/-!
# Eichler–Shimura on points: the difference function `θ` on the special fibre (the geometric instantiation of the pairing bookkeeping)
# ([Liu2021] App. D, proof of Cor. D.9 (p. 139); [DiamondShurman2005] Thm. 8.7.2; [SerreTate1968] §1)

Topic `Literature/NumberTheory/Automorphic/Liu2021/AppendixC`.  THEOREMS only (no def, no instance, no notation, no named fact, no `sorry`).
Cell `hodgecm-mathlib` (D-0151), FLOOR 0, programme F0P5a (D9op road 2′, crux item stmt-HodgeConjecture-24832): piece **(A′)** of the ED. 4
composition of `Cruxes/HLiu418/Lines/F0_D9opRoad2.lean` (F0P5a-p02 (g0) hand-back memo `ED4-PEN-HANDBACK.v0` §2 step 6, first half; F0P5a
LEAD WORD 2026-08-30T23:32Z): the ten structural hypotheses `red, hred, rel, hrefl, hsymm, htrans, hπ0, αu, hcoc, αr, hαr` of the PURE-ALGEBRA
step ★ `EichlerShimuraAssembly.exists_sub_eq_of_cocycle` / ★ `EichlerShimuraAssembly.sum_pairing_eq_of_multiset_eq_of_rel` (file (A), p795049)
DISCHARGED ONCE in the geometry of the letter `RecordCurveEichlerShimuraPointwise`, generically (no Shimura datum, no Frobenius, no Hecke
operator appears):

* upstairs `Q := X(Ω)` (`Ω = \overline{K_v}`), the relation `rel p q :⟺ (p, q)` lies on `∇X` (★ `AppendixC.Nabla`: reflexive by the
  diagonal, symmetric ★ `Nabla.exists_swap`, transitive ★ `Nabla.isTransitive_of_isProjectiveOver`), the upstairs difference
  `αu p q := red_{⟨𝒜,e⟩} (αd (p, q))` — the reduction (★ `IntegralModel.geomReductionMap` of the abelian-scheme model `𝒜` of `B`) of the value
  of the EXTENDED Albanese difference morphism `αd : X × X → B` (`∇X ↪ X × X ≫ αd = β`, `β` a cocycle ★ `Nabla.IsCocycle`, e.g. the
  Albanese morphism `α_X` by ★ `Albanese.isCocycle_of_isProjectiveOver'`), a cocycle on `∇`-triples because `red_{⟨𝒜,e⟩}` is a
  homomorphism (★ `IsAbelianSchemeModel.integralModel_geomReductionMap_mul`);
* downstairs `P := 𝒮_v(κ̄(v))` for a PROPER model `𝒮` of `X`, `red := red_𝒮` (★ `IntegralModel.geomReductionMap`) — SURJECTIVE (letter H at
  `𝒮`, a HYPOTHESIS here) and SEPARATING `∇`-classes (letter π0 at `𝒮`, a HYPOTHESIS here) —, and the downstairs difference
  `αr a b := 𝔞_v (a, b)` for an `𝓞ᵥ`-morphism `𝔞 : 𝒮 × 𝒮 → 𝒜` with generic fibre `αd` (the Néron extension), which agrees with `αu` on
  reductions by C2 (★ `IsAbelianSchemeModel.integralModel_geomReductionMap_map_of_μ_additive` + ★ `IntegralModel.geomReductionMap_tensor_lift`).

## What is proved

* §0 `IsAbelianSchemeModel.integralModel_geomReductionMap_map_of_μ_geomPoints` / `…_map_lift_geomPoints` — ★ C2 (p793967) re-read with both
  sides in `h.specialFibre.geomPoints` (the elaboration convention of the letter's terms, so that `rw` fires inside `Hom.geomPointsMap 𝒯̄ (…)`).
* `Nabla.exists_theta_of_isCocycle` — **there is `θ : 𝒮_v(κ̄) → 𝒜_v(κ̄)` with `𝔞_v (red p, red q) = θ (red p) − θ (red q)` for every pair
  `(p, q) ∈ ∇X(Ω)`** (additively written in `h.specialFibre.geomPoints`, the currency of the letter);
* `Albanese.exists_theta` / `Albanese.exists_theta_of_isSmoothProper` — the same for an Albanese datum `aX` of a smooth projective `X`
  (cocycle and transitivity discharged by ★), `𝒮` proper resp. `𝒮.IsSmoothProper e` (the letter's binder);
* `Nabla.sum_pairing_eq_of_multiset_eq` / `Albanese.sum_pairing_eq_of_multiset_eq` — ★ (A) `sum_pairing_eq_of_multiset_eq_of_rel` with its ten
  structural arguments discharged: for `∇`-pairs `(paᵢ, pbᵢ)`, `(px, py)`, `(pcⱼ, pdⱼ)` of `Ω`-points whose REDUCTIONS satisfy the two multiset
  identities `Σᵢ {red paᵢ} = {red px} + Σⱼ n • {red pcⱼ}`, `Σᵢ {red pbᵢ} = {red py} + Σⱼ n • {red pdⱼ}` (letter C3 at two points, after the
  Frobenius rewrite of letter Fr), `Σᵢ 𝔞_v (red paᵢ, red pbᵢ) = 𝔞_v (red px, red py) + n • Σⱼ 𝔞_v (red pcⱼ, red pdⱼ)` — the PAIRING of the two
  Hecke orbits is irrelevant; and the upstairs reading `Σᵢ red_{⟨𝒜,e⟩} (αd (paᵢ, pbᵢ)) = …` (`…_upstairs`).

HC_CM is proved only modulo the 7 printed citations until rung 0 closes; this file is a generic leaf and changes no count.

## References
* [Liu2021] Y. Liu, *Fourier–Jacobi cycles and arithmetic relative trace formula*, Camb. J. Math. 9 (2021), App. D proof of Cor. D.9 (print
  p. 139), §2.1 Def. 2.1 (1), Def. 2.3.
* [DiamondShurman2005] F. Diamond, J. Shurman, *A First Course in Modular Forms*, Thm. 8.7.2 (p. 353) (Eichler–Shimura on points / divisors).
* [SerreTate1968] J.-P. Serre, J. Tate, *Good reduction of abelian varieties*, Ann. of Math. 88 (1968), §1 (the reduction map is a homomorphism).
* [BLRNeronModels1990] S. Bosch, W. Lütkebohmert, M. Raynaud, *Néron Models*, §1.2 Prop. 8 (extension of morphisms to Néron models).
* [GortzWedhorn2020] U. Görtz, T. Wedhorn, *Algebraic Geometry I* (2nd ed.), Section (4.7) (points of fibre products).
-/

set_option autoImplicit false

---

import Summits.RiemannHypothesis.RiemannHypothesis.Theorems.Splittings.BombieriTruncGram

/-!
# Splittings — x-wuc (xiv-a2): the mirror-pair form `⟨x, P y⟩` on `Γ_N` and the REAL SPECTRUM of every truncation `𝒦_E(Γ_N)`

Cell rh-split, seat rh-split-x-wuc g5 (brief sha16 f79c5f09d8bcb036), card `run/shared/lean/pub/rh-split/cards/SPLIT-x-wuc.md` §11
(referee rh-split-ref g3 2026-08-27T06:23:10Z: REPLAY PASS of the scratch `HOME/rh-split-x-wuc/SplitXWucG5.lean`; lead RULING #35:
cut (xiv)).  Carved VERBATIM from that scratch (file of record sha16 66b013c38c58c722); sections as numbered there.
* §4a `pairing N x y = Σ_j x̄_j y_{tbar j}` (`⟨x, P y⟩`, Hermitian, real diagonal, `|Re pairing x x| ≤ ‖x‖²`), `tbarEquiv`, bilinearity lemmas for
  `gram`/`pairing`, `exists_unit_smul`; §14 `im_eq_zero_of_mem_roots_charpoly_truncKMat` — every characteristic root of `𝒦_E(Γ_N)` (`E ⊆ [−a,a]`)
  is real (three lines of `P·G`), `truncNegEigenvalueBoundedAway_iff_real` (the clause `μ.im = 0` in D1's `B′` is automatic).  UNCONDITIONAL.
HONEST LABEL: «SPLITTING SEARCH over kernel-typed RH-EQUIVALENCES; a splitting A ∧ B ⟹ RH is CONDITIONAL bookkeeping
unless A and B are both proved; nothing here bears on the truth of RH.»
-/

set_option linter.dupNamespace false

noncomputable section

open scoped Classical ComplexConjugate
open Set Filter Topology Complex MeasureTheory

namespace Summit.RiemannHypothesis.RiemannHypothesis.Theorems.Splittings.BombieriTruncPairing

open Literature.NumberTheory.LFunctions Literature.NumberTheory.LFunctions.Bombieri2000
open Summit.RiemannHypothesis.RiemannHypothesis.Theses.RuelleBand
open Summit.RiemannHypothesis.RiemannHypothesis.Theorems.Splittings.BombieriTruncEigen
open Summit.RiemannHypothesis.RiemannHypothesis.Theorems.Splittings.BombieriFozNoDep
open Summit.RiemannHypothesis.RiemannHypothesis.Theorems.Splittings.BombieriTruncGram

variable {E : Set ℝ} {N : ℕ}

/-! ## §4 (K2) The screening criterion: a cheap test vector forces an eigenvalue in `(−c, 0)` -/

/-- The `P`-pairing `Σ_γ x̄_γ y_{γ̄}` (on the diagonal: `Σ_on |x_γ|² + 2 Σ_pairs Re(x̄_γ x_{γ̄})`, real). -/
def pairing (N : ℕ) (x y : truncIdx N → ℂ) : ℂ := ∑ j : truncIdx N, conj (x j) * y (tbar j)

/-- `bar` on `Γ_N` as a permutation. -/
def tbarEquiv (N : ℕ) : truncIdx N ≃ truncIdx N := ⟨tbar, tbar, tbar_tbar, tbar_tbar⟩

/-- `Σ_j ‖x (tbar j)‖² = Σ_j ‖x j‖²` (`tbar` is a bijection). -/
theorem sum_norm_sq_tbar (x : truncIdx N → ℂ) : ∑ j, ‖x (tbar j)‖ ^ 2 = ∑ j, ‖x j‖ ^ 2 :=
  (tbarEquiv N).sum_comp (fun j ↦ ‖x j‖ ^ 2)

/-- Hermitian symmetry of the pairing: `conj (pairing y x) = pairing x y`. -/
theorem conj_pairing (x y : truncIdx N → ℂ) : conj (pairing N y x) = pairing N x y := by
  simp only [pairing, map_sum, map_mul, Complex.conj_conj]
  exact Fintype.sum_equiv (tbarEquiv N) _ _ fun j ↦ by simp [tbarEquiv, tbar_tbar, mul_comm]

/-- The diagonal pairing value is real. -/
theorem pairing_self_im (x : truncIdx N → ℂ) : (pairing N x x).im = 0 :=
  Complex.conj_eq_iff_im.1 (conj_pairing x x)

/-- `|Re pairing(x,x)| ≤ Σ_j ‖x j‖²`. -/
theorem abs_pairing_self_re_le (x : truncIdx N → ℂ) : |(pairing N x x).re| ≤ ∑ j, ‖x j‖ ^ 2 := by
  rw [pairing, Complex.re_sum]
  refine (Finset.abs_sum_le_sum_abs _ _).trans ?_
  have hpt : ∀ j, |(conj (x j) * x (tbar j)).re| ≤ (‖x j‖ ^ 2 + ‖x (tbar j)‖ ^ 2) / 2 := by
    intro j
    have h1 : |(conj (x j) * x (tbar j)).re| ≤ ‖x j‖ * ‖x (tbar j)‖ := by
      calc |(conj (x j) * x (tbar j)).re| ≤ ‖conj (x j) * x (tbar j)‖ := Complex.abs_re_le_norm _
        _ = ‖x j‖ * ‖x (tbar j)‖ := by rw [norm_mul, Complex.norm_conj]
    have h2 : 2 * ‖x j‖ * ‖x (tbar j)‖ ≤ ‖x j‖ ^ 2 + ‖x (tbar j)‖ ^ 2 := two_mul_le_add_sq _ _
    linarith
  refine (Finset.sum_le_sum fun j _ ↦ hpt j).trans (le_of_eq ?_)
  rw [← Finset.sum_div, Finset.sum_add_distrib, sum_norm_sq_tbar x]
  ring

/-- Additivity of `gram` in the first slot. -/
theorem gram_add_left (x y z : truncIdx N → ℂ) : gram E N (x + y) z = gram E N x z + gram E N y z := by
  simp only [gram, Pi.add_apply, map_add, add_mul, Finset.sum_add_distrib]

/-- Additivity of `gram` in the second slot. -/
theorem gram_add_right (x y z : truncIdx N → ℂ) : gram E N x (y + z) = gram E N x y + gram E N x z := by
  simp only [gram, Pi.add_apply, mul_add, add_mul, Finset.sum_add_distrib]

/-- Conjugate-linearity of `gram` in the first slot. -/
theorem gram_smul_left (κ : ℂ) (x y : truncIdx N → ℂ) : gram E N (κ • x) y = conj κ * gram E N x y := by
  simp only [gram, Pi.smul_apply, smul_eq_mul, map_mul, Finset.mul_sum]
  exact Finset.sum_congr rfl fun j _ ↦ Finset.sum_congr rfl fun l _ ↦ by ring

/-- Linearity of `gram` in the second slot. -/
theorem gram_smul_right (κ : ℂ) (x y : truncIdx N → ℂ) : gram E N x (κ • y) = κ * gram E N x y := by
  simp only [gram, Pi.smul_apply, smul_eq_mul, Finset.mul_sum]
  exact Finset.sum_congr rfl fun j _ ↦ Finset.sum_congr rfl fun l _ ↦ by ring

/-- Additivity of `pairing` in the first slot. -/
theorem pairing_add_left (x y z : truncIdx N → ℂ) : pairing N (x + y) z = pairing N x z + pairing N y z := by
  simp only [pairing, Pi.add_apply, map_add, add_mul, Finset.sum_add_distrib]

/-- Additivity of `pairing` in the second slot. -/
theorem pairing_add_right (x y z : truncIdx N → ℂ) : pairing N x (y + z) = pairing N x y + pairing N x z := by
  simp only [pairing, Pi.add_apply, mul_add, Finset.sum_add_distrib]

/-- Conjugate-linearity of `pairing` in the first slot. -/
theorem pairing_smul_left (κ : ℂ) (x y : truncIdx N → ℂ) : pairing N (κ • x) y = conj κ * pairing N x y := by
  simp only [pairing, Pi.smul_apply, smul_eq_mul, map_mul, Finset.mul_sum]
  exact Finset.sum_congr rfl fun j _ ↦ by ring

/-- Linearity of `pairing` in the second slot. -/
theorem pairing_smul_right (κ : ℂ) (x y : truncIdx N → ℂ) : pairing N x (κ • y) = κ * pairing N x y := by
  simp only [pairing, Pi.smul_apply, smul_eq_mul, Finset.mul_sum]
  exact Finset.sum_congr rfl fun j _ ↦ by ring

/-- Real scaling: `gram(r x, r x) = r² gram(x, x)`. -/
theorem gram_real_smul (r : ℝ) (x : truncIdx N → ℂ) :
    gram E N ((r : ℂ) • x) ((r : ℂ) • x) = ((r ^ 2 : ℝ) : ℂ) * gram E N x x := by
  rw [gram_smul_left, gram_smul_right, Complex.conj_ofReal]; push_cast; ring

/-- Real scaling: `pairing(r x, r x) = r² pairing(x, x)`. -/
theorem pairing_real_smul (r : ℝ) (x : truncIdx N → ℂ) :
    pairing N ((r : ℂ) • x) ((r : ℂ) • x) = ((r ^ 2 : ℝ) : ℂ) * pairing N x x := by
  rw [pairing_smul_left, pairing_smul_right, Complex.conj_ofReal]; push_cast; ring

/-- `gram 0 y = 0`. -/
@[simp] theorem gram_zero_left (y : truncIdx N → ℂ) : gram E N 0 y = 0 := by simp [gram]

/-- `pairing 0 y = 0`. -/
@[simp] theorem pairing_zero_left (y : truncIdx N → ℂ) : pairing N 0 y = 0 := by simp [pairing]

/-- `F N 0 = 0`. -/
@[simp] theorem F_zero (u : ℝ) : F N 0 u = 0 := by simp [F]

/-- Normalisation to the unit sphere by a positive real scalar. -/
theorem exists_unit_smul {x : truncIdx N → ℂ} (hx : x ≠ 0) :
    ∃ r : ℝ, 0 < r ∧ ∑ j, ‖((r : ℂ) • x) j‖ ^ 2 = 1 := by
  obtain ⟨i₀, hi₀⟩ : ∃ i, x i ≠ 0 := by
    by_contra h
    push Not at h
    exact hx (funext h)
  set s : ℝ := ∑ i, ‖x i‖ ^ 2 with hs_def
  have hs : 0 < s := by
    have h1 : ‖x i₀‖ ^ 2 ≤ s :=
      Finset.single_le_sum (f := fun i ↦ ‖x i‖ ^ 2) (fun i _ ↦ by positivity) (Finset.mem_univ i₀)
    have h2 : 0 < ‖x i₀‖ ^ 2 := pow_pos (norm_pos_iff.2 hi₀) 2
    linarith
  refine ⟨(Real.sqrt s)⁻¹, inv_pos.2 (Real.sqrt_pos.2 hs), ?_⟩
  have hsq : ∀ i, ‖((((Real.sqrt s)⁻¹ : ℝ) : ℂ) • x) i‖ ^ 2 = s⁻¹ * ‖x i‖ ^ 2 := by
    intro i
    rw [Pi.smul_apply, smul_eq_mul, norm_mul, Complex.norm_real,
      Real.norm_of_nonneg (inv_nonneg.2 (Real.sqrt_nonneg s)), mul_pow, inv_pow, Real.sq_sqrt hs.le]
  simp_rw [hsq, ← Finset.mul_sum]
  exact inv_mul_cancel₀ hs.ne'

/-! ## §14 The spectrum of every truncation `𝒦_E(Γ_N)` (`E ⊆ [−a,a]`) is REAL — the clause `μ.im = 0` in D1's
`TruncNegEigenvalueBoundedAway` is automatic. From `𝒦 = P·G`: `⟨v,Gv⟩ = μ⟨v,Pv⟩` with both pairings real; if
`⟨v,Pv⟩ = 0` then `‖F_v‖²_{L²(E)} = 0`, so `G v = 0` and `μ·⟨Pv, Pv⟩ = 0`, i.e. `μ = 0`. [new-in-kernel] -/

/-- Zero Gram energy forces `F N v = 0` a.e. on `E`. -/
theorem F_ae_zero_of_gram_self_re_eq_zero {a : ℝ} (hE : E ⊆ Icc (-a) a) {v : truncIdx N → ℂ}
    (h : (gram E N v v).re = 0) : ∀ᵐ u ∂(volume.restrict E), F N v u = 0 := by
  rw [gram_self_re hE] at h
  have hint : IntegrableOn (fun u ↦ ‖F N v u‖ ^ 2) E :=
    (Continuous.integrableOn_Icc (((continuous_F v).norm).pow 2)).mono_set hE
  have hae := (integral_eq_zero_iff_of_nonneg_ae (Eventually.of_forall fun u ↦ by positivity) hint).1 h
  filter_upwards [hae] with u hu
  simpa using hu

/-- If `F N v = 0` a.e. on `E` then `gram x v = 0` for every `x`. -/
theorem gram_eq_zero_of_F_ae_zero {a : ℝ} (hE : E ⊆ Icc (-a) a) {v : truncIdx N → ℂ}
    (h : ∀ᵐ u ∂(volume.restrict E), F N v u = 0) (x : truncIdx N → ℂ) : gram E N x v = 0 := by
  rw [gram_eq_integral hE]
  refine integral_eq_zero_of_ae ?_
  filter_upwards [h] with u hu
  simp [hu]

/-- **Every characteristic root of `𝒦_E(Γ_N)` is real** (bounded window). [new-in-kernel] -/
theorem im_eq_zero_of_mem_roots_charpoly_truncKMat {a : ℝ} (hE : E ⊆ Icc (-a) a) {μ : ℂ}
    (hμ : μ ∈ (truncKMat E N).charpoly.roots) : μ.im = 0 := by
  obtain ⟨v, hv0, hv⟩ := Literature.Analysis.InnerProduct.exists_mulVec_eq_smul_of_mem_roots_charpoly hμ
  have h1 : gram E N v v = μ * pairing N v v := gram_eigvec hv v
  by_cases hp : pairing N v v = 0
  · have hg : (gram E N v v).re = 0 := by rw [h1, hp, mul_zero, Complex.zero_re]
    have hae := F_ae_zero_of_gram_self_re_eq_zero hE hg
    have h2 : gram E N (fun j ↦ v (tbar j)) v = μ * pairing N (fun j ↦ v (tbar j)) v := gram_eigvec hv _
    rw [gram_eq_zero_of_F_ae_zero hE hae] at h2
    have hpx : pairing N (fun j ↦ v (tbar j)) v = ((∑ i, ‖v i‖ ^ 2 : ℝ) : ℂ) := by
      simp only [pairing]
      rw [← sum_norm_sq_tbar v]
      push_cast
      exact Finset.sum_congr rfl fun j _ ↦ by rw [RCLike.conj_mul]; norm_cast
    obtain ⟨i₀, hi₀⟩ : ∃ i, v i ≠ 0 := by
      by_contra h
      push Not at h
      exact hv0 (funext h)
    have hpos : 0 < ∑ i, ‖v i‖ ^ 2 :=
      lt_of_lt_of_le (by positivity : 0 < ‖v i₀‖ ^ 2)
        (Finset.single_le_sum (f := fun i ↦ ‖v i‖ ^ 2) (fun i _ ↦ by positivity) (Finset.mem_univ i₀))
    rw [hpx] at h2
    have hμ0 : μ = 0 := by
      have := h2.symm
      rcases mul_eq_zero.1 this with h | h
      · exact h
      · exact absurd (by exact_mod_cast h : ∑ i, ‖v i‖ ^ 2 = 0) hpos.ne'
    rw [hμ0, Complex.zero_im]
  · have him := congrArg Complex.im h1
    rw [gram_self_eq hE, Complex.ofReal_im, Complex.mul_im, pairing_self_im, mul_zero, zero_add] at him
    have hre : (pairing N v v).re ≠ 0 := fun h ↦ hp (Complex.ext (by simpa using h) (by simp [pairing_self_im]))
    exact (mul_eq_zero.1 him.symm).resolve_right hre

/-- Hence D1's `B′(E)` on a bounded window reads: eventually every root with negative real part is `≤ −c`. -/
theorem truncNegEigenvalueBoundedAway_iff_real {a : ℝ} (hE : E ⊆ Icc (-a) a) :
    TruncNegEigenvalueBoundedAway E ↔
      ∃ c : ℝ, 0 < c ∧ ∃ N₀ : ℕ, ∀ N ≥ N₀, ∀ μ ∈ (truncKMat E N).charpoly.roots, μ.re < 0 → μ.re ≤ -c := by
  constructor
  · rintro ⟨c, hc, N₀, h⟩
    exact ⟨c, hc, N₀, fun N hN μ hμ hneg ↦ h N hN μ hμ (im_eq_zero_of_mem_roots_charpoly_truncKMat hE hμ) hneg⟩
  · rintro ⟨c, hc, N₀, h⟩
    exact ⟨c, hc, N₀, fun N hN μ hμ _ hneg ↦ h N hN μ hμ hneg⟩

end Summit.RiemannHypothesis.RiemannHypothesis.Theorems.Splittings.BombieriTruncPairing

● Work instruction:
Check all the records above and select each line where the string "Nabla" is found.

● Exercise output:
* upstairs `Q := X(Ω)` (`Ω = \overline{K_v}`), the relation `rel p q :⟺ (p, q)` lies on `∇X` (★ `AppendixC.Nabla`: reflexive by the
  diagonal, symmetric ★ `Nabla.exists_swap`, transitive ★ `Nabla.isTransitive_of_isProjectiveOver`), the upstairs difference
  of the EXTENDED Albanese difference morphism `αd : X × X → B` (`∇X ↪ X × X ≫ αd = β`, `β` a cocycle ★ `Nabla.IsCocycle`, e.g. the
* `Nabla.exists_theta_of_isCocycle` — **there is `θ : 𝒮_v(κ̄) → 𝒜_v(κ̄)` with `𝔞_v (red p, red q) = θ (red p) − θ (red q)` for every pair
* `Nabla.sum_pairing_eq_of_multiset_eq` / `Albanese.sum_pairing_eq_of_multiset_eq` — ★ (A) `sum_pairing_eq_of_multiset_eq_of_rel` with its ten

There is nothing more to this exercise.